● **TASK TO COMPLETE**: For the entries below, the expected answer is the line with "obtain ⟨Λ, hΛc, hΛs, hΛconj, hΛker, hΛδ⟩", the line with "map_inv, hΛconj, inv_mul_cancel]", and every line between them, exactly as written, and nothing more.

*** Opening of GIVEN ENTRIES ***

import Literature.AnabelianGeometry.EtaleTheta.Discharge.Sec1DeltaXModClosureDtpY
import Literature.AnabelianGeometry.EtaleTheta.ZHatLevelDetermination
import Literature.AnabelianGeometry.AbsoluteAnabelian.ZHatCompletionAdicCompleteness
import Literature.AnabelianGeometry.SemiGraphs.TemperedCyclotomic
import HarnessLib

/-!
# [EtTh] §1 p. 12 «1 → Ẑ(1) → Δ^ell_X → Ẑ → 1»: the `Ẑ`-quotient half PROVED at the L3 interface, and the
# FACT-LIST reduction `DeltaEllExtension ⟸ DeltaYEllClosureIsoTate` (F-0657 ⟸ F-1697)

Mochizuki, *The étale theta function and its Frobenioid-theoretic manifestations*, Publ. RIMS **45** (2009)
[EtTh], §1, PRIMS PDF p. 12 (printed 238): "`Δ_X = (Δ^tp_X)^∧` [where the `∧` denotes the profinite
completion]. Then we have a natural exact sequence `1 → Ẑ(1) → Δ^ell_X → Ẑ → 1` — where we write
`Δ^ell_X = Δ^ab_X = Δ_X/[Δ_X, Δ_X]`" [cite: MochizukiEtTh2009, §1 p.12].  Layer L2 of the abc-iut cell, seat
abc-iut-L2-t7 (gen 3); PROOF-ONLY (no `def`, no `instance`, no named fact); a read-only consumer of abc-iut-L3's
frozen `SemiGraphs/TemperedCyclotomic.lean` (`OncePuncturedTemperedGroup.DeltaEllExtension` = FACT-LIST F-0657,
`DeltaYEllClosureIsoTate` = F-1697), nothing of it edited or restated.

For EVERY `D : OncePuncturedTemperedGroup K` (abc-iut-L3-t2's interface; NO origin binder):
* `DeltaEllZHat.zQuot_delta_surjective` — `Δ^tp_X ↠ Z` (a cusp decomposition group lies in `Π^tp_Y` and maps
  onto `G_K`);
* `DeltaEllZHat.exists_deltaEll_hom_zHat` — **the `→ Ẑ → 1` half of the display**: a continuous SURJECTIVE
  homomorphism `Λ̄ : Δ^ell_X ↠ Ẑ`, invariant under the conjugation action of `Π^tp_X` (`conjDeltaEll`), whose
  kernel is — as a SUBSET of `Δ^ell_X` with its quotient topology — exactly the closure of the image of `Δ^tp_Y`
  (the carrier F-1697 names), and with `Λ̄(δ) = η(zQuot δ)` on `Δ^tp_X` (the profinite completion of
  `Gal(Y/X) = Z`).  Engine: `ClosureKerZHat` of `Sec1DeltaXModClosureDtpY.lean` at `ι := D.toHat`,
  `τ := D.zQuot`, descended modulo `[Δ_X,Δ_X]⁻` (`Ẑ` is commutative).
* `DeltaEllZHat.deltaEllExtension_of_deltaYEllClosureIsoTate` — **F-0657 ⟸ F-1697 for every origin `Ω`**:
  the Tate-twist clause of `DeltaEllExtension` is carried by the subgroup `T` that `DeltaYEllClosureIsoTate`
  provides (its carrier set is `Ker Λ̄`); every other clause (closedness, `Π^tp_X` acts trivially on `Δ^ell_X/T`,
  the level family `λ_n : Δ^ell_X → ℤ/n` — surjective, open kernels, killing `T`, compatible, jointly injective
  modulo `T`, `λ_n(δ) = zQuot(δ) mod n`) is PROVED here.

HONEST FRAMING: [EtTh] is refereed; the L3 interface is DATA quoting print, asserted for no curve; group
structure only (the Tate twist `Ẑ(1)` is NOT proved here — it is exactly the content of F-1697); nothing here
bears on [IUTchIII] Cor. 3.12; typed ≠ proved elsewhere; no side is taken on any disputed claim.
-/

noncomputable section

namespace Literature.AnabelianGeometry.EtaleTheta

open Literature.AnabelianGeometry.SemiGraphs
open Literature.AnabelianGeometry.AbsoluteAnabelian
open _root_.Topology
open scoped commutatorElement
open CategoryTheory ProfiniteGrp ProfiniteGrp.ProfiniteCompletion

namespace DeltaEllZHat

universe u

variable {K : Type u} [Field K] (D : OncePuncturedTemperedGroup K)

/-- **`Δ^tp_X ↠ Z`** ([EtTh] p. 12 "`Δ^tp_X/Δ^tp_Y ≅ Z`", p. 13): every element of `Z` is the image of an
element of `Δ^tp_X` — correct a preimage in `Π^tp_X` by an element of a cusp decomposition group (which lies in
`Π^tp_Y = Ker(Π^tp_X ↠ Z)` and maps ONTO `G_K`, interface fields `le_ker_of_mem_cuspDecomp`,
`map_aug_eq_top_of_mem_cuspDecomp`). [cite: MochizukiEtTh2009, §1 p.13] -/
theorem zQuot_delta_surjective (k : Multiplicative ℤ) : ∃ δ ∈ D.delta, D.zQuot δ = k := by
  obtain ⟨g, hg⟩ := D.zQuot_surjective k
  obtain ⟨C, hC⟩ := D.cuspDecomp_nonempty
  have hmem : D.aug g ∈ (C.map D.aug.toMonoidHom : Subgroup (Field.absoluteGaloisGroup K)) := by
    rw [D.map_aug_eq_top_of_mem_cuspDecomp C hC]; exact Subgroup.mem_top _
  obtain ⟨d, hdC, hd⟩ := hmem
  refine ⟨g * d⁻¹, ?_, ?_⟩
  · rw [TemperedArithmeticGroup.mem_delta_iff]
    have hd' : D.aug d = D.aug g := hd
    rw [map_mul, map_inv, hd', mul_inv_cancel]
  · have hdz : D.zQuot d = 1 := D.le_ker_of_mem_cuspDecomp C hC hdC
    rw [map_mul, map_inv, hdz, inv_one, mul_one, hg]

/-- **The `→ Ẑ → 1` half of "`1 → Ẑ(1) → Δ^ell_X → Ẑ → 1`"** ([EtTh] p. 12), for EVERY
`D : OncePuncturedTemperedGroup K`: a continuous surjective homomorphism `Λ̄ : Δ^ell_X → Ẑ`, invariant under the
conjugation action of `Π^tp_X`, with kernel (as a subset of `Δ^ell_X`) the closure of the image of `Δ^tp_Y`, and
with `Λ̄(δ) = η(zQuot δ)` for `δ ∈ Δ^tp_X`. [cite: MochizukiEtTh2009, §1 p.12] -/
theorem exists_deltaEll_hom_zHat :
    ∃ Λ : D.DeltaEll →* ZHat, Continuous Λ ∧ Function.Surjective Λ ∧
      (∀ (g : D.Pi) (x : D.DeltaEll), Λ (D.conjDeltaEll g x) = Λ x) ∧
      ((Λ.ker : Set D.DeltaEll) = closure ((fun δ : D.delta =>
        (QuotientGroup.mk ⟨D.toHat δ, Subgroup.le_topologicalClosure _ ⟨δ, δ.2, rfl⟩⟩ : D.DeltaEll)) ''
          {δ | (δ : D.Pi) ∈ D.piY})) ∧
      ∀ δ : D.delta, Λ (QuotientGroup.mk ⟨D.toHat δ, Subgroup.le_topologicalClosure _ ⟨δ, δ.2, rfl⟩⟩) =
        ZHatLevel.eta (Multiplicative.toAdd (D.zQuot δ)) := by
  classical
  have hι := D.isProfiniteCompletion_toHat
  haveI : CompactSpace D.PiHat := hι.compactSpace
  haveI : T2Space D.PiHat := hι.t2Space
  obtain ⟨Λ, hΛ⟩ := ClosureKerZHat.exists_hom_zHat hι D.zQuot D.isOpen_ker_zQuot
  have hA : ∃ σ ∈ D.delta, D.zQuot σ = Multiplicative.ofAdd 1 := zQuot_delta_surjective D _
  have hker := ClosureKerZHat.ker_inf_closure_map_eq hι hΛ D.delta hA
  have hsurj := ClosureKerZHat.surjOn_closure_map hι hΛ D.delta (zQuot_delta_surjective D)
  -- `Λ` kills commutators, hence `[Δ_X,Δ_X]⁻`
  have hkerClosed : IsClosed ((Λ.toMonoidHom.ker : Subgroup D.PiHat) : Set D.PiHat) := by
    have : ((Λ.toMonoidHom.ker : Subgroup D.PiHat) : Set D.PiHat) = Λ ⁻¹' {1} := by
      ext x; simp [MonoidHom.mem_ker]
    rw [this]; exact isClosed_singleton.preimage Λ.continuous
  have hell : D.ellKerHat ≤ Λ.toMonoidHom.ker := by
    refine Subgroup.topologicalClosure_minimal _ ?_ hkerClosed
    rw [Subgroup.commutator_le]
    intro a _ b _
    rw [MonoidHom.mem_ker]
    show Λ ⁅a, b⁆ = 1
    rw [commutatorElement_def, map_mul, map_mul, map_mul, map_inv, map_inv,
      ZHatCompletion.mul_comm (Λ a) (Λ b), mul_inv_cancel_right, mul_inv_cancel]
  -- restriction to `Δ_X` and descent to `Δ^ell_X`
  let ΛΔ : ↥D.deltaHat →* ZHat := Λ.toMonoidHom.comp D.deltaHat.subtype
  have hΛΔc : Continuous ΛΔ := Λ.continuous.comp continuous_subtype_val
  have hle : D.ellKerHat.subgroupOf D.deltaHat ≤ ΛΔ.ker := fun y hy =>
    hell (Subgroup.mem_subgroupOf.1 hy)
  let Λb : D.DeltaEll →* ZHat := QuotientGroup.lift _ ΛΔ hle
  have hmk : ∀ y : ↥D.deltaHat, Λb (QuotientGroup.mk y) = Λ (y : D.PiHat) := fun y => rfl
  have hΛbc : Continuous Λb := by
    rw [(QuotientGroup.isQuotientMap_mk _).continuous_iff]
    have : (Λb ∘ QuotientGroup.mk) = ΛΔ := funext hmk
    rw [this]; exact hΛΔc
  refine ⟨Λb, hΛbc, ?_, ?_, ?_, ?_⟩
  · -- surjective: `Λ(Δ_X) = Ẑ`
    intro z
    obtain ⟨d, hd, h⟩ := hsurj (Set.mem_univ z)
    exact ⟨QuotientGroup.mk ⟨d, hd⟩, h⟩
  · -- `Π^tp_X`-invariance: `Ẑ` is commutative
    intro g x
    obtain ⟨y, rfl⟩ := QuotientGroup.mk_surjective x
    show Λb (QuotientGroup.mk (D.conjDeltaHat g y)) = Λb (QuotientGroup.mk y)
    rw [hmk, hmk, OncePuncturedTemperedGroup.coe_conjDeltaHat, map_mul, map_mul, map_inv,
      ZHatCompletion.mul_comm (Λ (D.toHat g)) (Λ (y : D.PiHat)), mul_inv_cancel_right]
  · -- the kernel as a subset of `Δ^ell_X`
    haveI : IsClosed ((D.ellKerHat.subgroupOf D.deltaHat : Subgroup ↥D.deltaHat) : Set ↥D.deltaHat) := by
      have : ((D.ellKerHat.subgroupOf D.deltaHat : Subgroup ↥D.deltaHat) : Set ↥D.deltaHat) =
          Subtype.val ⁻¹' (D.ellKerHat : Set D.PiHat) := by
        ext y; simp [Subgroup.mem_subgroupOf]
      rw [this]
      exact (Subgroup.isClosed_topologicalClosure _).preimage continuous_subtype_val
    apply le_antisymm
    · -- `Ker ⊆ closure`: lift to `Δ_X`, where the kernel IS the closure of `ι Δ^tp_Y`
      intro x hx
      obtain ⟨y, rfl⟩ := QuotientGroup.mk_surjective x
      have hy1 : Λ (y : D.PiHat) = 1 := by rw [← hmk]; exact hx
      have hyN : (y : D.PiHat) ∈ ((D.delta ⊓ D.zQuot.ker).map D.toHat.toMonoidHom).topologicalClosure := by
        rw [← hker]; exact ⟨hy1, y.2⟩
      -- `y ∈` the closure, inside the subspace `Δ_X`, of `S₀ = {w | w.1 ∈ ι(Δ^tp_Y)}`
      let S₀ : Set ↥D.deltaHat := {w | (w : D.PiHat) ∈ D.toHat '' ((D.delta ⊓ D.zQuot.ker : Subgroup D.Pi) : Set D.Pi)}
      have hyS : y ∈ closure S₀ := by
        rw [Topology.IsInducing.subtypeVal.closure_eq_preimage_closure_image]
        refine closure_mono ?_ hyN
        rintro _ ⟨δ, hδ, rfl⟩
        exact ⟨⟨D.toHat δ, Subgroup.le_topologicalClosure _ ⟨δ, hδ.1, rfl⟩⟩, ⟨δ, hδ, rfl⟩, rfl⟩
      have himg := image_closure_subset_closure_image (QuotientGroup.continuous_mk
        (N := D.ellKerHat.subgroupOf D.deltaHat)) ⟨y, hyS, rfl⟩
      refine closure_mono ?_ himg
      rintro _ ⟨w, ⟨δ, hδ, hw⟩, rfl⟩
      refine ⟨⟨δ, hδ.1⟩, hδ.2, ?_⟩
      show QuotientGroup.mk _ = QuotientGroup.mk w
      congr 1
      exact Subtype.ext hw
    · -- `closure ⊆ Ker`: the kernel is closed and contains the image of `Δ^tp_Y`
      have hKc : IsClosed ((Λb.ker : Subgroup D.DeltaEll) : Set D.DeltaEll) := by
        have : ((Λb.ker : Subgroup D.DeltaEll) : Set D.DeltaEll) = Λb ⁻¹' {1} := by
          ext x; simp [MonoidHom.mem_ker]
        rw [this]; exact isClosed_singleton.preimage hΛbc
      refine closure_minimal ?_ hKc
      rintro _ ⟨δ, hδ, rfl⟩
      have hδz : D.zQuot δ = 1 := hδ
      show Λb _ = 1
      rw [hmk]
      show Λ (D.toHat δ) = 1
      rw [hΛ δ, hδz]; rfl
  · -- values on `Δ^tp_X`
    intro δ
    rw [hmk]
    show Λ (D.toHat δ) = _
    rw [hΛ δ]; rfl

/-- Bookkeeping between the `ℕ+`-indexed level characters of `Ẑ` and the `ℕ`-indexed family the typed fact
`DeltaEllExtension` asks for: any family `f_N : A → ℤ/N` (`N ≥ 1`) extends to a family indexed by all `n : ℕ`
agreeing with `f` on positive `n` (transport along `ZMod.ringEquivCongr`; the value at `n = 0` is irrelevant).
[cite: MochizukiEtTh2009, §1 p.12] -/
theorem exists_natFamily_of_pnatFamily {A : Type*} [Group A] (f : ∀ N : ℕ+, A →* Multiplicative (ZMod N)) :
    ∃ g : ∀ n : ℕ, A →* Multiplicative (ZMod n), ∀ (N : ℕ+) (a : A), g N a = f N a := by
  classical
  let castTo : ∀ (P : ℕ+) (n : ℕ), (P : ℕ) = n → (Multiplicative (ZMod P) →* Multiplicative (ZMod n)) :=
    fun P n h => AddMonoidHom.toMultiplicative ((ZMod.ringEquivCongr h : ZMod P ≃+* ZMod n) : ZMod P →+ ZMod n)
  have hc : ∀ (n : ℕ) (hn : 0 < n), ((Nat.toPNat n hn : ℕ+) : ℕ) = n := fun n hn => rfl
  refine ⟨fun n => if hn : 0 < n then (castTo (Nat.toPNat n hn) n (hc n hn)).comp (f (Nat.toPNat n hn)) else 1,
    fun N a => ?_⟩
  have hpos : 0 < (N : ℕ) := N.pos
  beta_reduce
  rw [dif_pos hpos]
  show castTo (Nat.toPNat (N : ℕ) hpos) (N : ℕ) (hc (N : ℕ) hpos) (f (Nat.toPNat (N : ℕ) hpos) a) = f N a
  generalize hc (N : ℕ) hpos = h
  have e : Nat.toPNat (N : ℕ) hpos = N := PNat.eq rfl
  revert h
  rw [e]
  intro h
  generalize f N a = y
  rw [← ofAdd_toAdd y]
  generalize Multiplicative.toAdd y = t
  haveI : NeZero (N : ℕ) := ⟨N.ne_zero⟩
  show Multiplicative.ofAdd ((ZMod.ringEquivCongr h : ZMod N ≃+* ZMod N) t) = Multiplicative.ofAdd t
  rw [← ZMod.intCast_zmod_cast t, map_intCast]

/-- **FACT-LIST reduction F-0657 ⟸ F-1697** ([EtTh] §1 p. 12): for every origin binder `Ω`, if the closure of
the image of `Δ^tp_Y` in `Δ^ell_X` is a `Π^tp_X`-stable Tate twist (`DeltaYEllClosureIsoTate Ω`, F-1697), then
"`1 → Ẑ(1) → Δ^ell_X → Ẑ → 1`" holds in its typed form (`DeltaEllExtension Ω`, F-0657): the `Ẑ`-quotient and the
level family are supplied by `exists_deltaEll_hom_zHat`. [cite: MochizukiEtTh2009, §1 p.12] -/
theorem deltaEllExtension_of_deltaYEllClosureIsoTate (Ω : TemperedPiOrigin K)
    (h : OncePuncturedTemperedGroup.DeltaYEllClosureIsoTate Ω) :
    OncePuncturedTemperedGroup.DeltaEllExtension Ω := by
  classical
  intro D hD
  obtain ⟨T, hT, hTc, hTate, hTset⟩ := h D hD
  obtain ⟨Λ, hΛc, hΛs, hΛconj, hΛker, hΛδ⟩ := exists_deltaEll_hom_zHat D
  have hTker : T = Λ.ker := SetLike.coe_injective (hTset.trans hΛker.symm)
  refine ⟨T, hT, hTc, hTate, fun g x => ?_, ?_⟩
  · rw [hTker, MonoidHom.mem_ker, map_mul, map_inv, hΛconj, inv_mul_cancel]
  obtain ⟨lam, hlam⟩ := exists_natFamily_of_pnatFamily (A := D.DeltaEll) fun N => (ZHatLevel.level N).comp Λ
  have hlam' : ∀ (N : ℕ+) (x : D.DeltaEll), lam N x = ZHatLevel.level N (Λ x) := fun N x => hlam N x
  refine ⟨lam, ?_, ?_, ?_, ?_, ?_, ?_⟩
  · -- surjective
    intro n hn y
    obtain ⟨N, rfl⟩ : ∃ N : ℕ+, (N : ℕ) = n := ⟨Nat.toPNat n hn, rfl⟩
    obtain ⟨k, hk⟩ := ZMod.intCast_surjective (Multiplicative.toAdd y)
    obtain ⟨x, hx⟩ := hΛs (ZHatLevel.eta k)
    refine ⟨x, ?_⟩
    rw [hlam' N x, hx, ZHatLevel.level_eta, hk, ofAdd_toAdd]
  · -- open kernels
    intro n hn
    obtain ⟨N, rfl⟩ : ∃ N : ℕ+, (N : ℕ) = n := ⟨Nat.toPNat n hn, rfl⟩
    have : ((lam N).ker : Set D.DeltaEll) = Λ ⁻¹' ((ZHatLevel.level N).ker : Set ZHat) := by
      ext x
      simp only [SetLike.mem_coe, MonoidHom.mem_ker, Set.mem_preimage, hlam' N x]
    rw [this]
    exact (ZHatLevel.isOpen_ker_level N).preimage hΛc
  · -- `T ≤ Ker λ_n`
    intro n hn x hx
    obtain ⟨N, rfl⟩ : ∃ N : ℕ+, (N : ℕ) = n := ⟨Nat.toPNat n hn, rfl⟩
    rw [hTker, MonoidHom.mem_ker] at hx
    rw [MonoidHom.mem_ker, hlam' N x, hx, map_one]
  · -- compatibility `λ_{nm} mod n = λ_n`
    intro n m hn hm x
    obtain ⟨N, rfl⟩ : ∃ N : ℕ+, (N : ℕ) = n := ⟨Nat.toPNat n hn, rfl⟩
    obtain ⟨M, rfl⟩ : ∃ M : ℕ+, (M : ℕ) = m := ⟨Nat.toPNat m hm, rfl⟩
    have h1 : lam ((N : ℕ) * (M : ℕ)) x = ZHatLevel.level (N * M) (Λ x) := hlam' (N * M) x
    rw [h1, hlam' N x]
    exact ZHatLevel.cast_level_mul N M (Λ x)
  · -- jointly injective modulo `T`
    intro x hx
    rw [hTker, MonoidHom.mem_ker]
    refine ZHatLevel.ext_of_level fun N => ?_
    have h1 := hx N N.pos
    rw [hlam' N x] at h1
    rw [h1, map_one]
  · -- values on `Δ^tp_X`
    intro n hn δ
    obtain ⟨N, rfl⟩ : ∃ N : ℕ+, (N : ℕ) = n := ⟨Nat.toPNat n hn, rfl⟩
    rw [hlam' N, hΛδ, ZHatLevel.level_eta]

end DeltaEllZHat

end Literature.AnabelianGeometry.EtaleTheta

end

*** Close of GIVEN ENTRIES ***

● **TASK SOLUTION**:
  obtain ⟨Λ, hΛc, hΛs, hΛconj, hΛker, hΛδ⟩ := exists_deltaEll_hom_zHat D
  have hTker : T = Λ.ker := SetLike.coe_injective (hTset.trans hΛker.symm)
  refine ⟨T, hT, hTc, hTate, fun g x => ?_, ?_⟩
  · rw [hTker, MonoidHom.mem_ker, map_mul, map_inv, hΛconj, inv_mul_cancel]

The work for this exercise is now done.